Problem :: The line containing "(ii) p.37] -/" opens the span to copy, and the last line of the records below closes it. Write out that span exactly.

Provided material ::
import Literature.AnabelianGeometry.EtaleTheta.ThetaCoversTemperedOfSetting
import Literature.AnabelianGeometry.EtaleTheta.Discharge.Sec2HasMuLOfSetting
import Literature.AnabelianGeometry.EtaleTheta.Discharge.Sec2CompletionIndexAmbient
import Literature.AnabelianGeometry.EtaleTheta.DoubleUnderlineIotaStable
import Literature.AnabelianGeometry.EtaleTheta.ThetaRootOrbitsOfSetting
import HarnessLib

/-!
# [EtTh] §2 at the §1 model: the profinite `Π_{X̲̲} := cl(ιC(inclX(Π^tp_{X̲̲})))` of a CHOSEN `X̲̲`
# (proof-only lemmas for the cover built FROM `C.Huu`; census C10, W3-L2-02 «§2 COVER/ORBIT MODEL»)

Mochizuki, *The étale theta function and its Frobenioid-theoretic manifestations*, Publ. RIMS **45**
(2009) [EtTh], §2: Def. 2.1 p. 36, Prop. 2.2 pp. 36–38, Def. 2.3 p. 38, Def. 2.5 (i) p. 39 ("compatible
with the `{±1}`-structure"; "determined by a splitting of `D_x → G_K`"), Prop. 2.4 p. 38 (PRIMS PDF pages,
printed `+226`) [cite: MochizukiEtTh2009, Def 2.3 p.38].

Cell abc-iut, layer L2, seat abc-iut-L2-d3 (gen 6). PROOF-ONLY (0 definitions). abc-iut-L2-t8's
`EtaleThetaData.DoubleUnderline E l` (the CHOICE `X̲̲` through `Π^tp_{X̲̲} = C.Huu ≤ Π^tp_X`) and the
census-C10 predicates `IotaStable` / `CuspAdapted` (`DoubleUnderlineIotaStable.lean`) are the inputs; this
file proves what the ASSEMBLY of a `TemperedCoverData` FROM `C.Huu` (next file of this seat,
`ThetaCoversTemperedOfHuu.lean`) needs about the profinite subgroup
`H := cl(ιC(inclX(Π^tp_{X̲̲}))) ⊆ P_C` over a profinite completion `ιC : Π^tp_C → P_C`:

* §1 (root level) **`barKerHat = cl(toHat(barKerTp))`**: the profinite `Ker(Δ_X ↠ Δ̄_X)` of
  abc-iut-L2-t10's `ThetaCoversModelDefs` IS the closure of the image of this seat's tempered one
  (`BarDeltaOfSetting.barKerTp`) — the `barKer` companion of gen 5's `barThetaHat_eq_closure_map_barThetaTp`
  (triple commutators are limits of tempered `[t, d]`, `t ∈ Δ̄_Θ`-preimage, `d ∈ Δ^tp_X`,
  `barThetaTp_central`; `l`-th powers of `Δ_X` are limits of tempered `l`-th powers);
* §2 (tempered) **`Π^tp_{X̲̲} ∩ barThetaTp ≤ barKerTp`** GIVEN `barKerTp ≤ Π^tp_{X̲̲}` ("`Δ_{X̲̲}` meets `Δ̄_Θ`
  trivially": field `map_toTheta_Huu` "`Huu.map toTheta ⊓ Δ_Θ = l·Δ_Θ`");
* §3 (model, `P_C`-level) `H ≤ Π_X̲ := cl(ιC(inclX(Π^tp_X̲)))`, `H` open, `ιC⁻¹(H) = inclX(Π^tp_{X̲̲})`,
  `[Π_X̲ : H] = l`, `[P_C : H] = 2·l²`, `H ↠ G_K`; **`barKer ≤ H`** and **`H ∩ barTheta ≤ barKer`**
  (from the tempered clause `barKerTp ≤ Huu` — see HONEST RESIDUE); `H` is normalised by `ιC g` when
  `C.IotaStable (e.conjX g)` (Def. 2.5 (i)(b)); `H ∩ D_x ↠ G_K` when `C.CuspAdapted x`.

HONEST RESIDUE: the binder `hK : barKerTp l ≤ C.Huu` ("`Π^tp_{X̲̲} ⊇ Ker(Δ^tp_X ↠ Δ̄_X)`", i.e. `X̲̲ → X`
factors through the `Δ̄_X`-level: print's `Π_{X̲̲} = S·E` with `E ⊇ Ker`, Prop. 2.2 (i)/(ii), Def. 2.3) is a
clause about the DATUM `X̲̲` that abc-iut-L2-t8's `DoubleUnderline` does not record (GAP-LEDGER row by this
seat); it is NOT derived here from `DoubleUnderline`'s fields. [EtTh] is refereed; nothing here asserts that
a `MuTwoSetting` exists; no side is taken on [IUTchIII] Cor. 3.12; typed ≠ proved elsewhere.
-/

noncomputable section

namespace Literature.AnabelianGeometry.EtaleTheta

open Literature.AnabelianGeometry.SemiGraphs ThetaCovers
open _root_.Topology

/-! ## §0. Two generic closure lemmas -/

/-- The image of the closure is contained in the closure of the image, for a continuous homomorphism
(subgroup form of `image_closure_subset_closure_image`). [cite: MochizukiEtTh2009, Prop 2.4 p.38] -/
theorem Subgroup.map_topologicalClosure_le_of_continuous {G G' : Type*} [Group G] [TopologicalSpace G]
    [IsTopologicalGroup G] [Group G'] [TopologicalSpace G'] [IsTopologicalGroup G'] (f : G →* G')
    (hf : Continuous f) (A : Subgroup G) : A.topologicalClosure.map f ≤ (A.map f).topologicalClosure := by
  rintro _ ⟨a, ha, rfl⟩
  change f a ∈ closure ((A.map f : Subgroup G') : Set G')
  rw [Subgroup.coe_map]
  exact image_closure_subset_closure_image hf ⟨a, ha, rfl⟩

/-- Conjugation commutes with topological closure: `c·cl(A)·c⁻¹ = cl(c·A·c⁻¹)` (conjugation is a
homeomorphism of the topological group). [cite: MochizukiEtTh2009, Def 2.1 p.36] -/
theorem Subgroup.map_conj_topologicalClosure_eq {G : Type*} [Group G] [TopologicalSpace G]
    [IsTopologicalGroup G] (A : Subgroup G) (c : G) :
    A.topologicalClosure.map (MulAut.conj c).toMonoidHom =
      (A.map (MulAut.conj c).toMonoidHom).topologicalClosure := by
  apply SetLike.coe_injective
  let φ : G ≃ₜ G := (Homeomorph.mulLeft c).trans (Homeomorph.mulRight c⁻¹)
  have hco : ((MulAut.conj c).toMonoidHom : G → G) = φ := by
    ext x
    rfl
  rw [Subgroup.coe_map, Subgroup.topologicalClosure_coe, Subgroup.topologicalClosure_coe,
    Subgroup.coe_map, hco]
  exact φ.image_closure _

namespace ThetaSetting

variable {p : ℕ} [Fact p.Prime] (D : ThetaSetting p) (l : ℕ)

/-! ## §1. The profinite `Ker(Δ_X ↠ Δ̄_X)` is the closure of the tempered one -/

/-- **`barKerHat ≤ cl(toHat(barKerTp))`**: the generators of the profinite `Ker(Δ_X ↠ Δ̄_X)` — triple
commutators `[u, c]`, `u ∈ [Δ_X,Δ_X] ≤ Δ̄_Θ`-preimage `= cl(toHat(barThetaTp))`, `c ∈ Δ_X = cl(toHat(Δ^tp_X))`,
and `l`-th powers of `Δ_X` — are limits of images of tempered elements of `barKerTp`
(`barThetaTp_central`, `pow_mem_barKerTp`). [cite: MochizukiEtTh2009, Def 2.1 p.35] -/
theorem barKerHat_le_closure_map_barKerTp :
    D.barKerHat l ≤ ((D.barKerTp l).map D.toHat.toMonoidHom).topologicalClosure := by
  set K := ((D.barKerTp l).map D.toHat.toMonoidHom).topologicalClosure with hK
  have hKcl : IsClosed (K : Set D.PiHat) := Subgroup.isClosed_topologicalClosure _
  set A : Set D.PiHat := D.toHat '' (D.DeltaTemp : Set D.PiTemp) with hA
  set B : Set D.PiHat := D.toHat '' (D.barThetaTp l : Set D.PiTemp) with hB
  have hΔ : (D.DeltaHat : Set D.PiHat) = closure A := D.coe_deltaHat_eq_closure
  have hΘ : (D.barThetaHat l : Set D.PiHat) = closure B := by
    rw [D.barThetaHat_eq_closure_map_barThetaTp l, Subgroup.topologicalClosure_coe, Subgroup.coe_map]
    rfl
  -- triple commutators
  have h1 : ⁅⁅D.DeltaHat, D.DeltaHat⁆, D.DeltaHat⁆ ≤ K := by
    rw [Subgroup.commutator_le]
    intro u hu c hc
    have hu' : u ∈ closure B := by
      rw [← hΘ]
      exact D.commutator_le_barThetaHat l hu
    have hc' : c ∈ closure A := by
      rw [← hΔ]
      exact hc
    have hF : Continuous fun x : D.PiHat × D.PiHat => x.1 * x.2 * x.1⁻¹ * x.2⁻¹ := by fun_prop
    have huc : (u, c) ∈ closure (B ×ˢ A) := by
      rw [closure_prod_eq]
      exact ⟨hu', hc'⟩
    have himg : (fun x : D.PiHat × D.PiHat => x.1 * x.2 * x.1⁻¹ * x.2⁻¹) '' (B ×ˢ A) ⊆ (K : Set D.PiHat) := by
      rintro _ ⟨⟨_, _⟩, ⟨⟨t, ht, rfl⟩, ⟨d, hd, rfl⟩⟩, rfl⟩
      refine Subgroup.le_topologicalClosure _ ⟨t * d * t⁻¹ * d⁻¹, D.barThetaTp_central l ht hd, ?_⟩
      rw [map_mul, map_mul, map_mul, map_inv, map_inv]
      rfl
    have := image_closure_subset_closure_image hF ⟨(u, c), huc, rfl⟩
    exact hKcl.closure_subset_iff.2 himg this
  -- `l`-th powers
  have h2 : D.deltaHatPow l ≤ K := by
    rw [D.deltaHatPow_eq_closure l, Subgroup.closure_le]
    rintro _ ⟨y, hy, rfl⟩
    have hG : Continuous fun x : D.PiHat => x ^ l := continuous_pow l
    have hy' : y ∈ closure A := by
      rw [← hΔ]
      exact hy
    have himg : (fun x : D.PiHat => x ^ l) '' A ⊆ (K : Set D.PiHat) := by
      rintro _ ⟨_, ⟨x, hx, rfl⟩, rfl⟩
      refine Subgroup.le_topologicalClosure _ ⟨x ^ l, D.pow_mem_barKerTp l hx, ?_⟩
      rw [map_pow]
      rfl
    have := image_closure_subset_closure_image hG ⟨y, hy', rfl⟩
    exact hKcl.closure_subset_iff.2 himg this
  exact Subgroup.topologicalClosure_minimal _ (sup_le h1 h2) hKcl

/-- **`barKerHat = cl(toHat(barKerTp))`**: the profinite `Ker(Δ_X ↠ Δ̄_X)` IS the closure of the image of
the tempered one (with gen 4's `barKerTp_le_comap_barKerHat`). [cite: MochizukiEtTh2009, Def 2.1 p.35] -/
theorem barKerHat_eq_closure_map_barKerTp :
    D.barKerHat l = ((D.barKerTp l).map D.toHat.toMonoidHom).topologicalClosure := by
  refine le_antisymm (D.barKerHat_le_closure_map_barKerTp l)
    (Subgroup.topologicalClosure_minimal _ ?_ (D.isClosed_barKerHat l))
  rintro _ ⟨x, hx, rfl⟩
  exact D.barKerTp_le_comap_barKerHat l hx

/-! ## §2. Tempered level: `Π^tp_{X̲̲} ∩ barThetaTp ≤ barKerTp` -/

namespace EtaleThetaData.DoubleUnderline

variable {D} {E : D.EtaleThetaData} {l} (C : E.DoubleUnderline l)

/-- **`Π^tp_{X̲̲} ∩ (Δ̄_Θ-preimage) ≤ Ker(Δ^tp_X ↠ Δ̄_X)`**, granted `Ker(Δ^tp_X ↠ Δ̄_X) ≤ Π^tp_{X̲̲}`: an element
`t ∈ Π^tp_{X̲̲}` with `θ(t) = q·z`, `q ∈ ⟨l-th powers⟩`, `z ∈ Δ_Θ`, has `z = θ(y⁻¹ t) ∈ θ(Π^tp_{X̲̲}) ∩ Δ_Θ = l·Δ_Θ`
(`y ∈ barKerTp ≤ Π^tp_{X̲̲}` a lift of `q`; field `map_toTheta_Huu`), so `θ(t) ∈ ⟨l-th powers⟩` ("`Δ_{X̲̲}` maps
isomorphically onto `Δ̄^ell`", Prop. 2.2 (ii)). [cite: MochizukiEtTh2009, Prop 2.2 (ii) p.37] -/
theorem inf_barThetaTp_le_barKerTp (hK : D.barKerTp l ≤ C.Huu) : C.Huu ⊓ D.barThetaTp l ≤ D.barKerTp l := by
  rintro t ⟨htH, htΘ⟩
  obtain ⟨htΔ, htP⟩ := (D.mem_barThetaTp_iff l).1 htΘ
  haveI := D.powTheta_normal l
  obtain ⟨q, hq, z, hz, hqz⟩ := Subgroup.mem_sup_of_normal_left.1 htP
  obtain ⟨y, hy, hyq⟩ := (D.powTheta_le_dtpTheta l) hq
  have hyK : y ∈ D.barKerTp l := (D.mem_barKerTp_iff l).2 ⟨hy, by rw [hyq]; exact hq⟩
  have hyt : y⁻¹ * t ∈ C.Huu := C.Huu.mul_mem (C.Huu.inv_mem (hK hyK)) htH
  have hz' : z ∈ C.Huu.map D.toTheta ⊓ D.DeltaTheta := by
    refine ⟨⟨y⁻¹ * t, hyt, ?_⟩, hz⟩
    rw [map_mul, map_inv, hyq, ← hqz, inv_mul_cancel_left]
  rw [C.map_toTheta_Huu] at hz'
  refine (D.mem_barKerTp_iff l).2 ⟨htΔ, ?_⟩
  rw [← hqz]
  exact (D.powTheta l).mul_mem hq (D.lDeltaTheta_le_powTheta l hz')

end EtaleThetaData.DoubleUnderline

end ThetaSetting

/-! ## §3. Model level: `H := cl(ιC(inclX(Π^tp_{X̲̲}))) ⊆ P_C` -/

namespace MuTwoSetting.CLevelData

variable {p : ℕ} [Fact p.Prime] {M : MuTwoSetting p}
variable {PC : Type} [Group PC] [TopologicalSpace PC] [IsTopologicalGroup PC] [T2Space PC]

Response ::
isomorphically onto `Δ̄^ell`", Prop. 2.2 (ii)). [cite: MochizukiEtTh2009, Prop 2.2 (ii) p.37] -/
theorem inf_barThetaTp_le_barKerTp (hK : D.barKerTp l ≤ C.Huu) : C.Huu ⊓ D.barThetaTp l ≤ D.barKerTp l := by
  rintro t ⟨htH, htΘ⟩
  obtain ⟨htΔ, htP⟩ := (D.mem_barThetaTp_iff l).1 htΘ
  haveI := D.powTheta_normal l
  obtain ⟨q, hq, z, hz, hqz⟩ := Subgroup.mem_sup_of_normal_left.1 htP
  obtain ⟨y, hy, hyq⟩ := (D.powTheta_le_dtpTheta l) hq
  have hyK : y ∈ D.barKerTp l := (D.mem_barKerTp_iff l).2 ⟨hy, by rw [hyq]; exact hq⟩
  have hyt : y⁻¹ * t ∈ C.Huu := C.Huu.mul_mem (C.Huu.inv_mem (hK hyK)) htH
  have hz' : z ∈ C.Huu.map D.toTheta ⊓ D.DeltaTheta := by
    refine ⟨⟨y⁻¹ * t, hyt, ?_⟩, hz⟩
    rw [map_mul, map_inv, hyq, ← hqz, inv_mul_cancel_left]
  rw [C.map_toTheta_Huu] at hz'
  refine (D.mem_barKerTp_iff l).2 ⟨htΔ, ?_⟩
  rw [← hqz]
  exact (D.powTheta l).mul_mem hq (D.lDeltaTheta_le_powTheta l hz')

end EtaleThetaData.DoubleUnderline

end ThetaSetting

/-! ## §3. Model level: `H := cl(ιC(inclX(Π^tp_{X̲̲}))) ⊆ P_C` -/

namespace MuTwoSetting.CLevelData

variable {p : ℕ} [Fact p.Prime] {M : MuTwoSetting p}
variable {PC : Type} [Group PC] [TopologicalSpace PC] [IsTopologicalGroup PC] [T2Space PC]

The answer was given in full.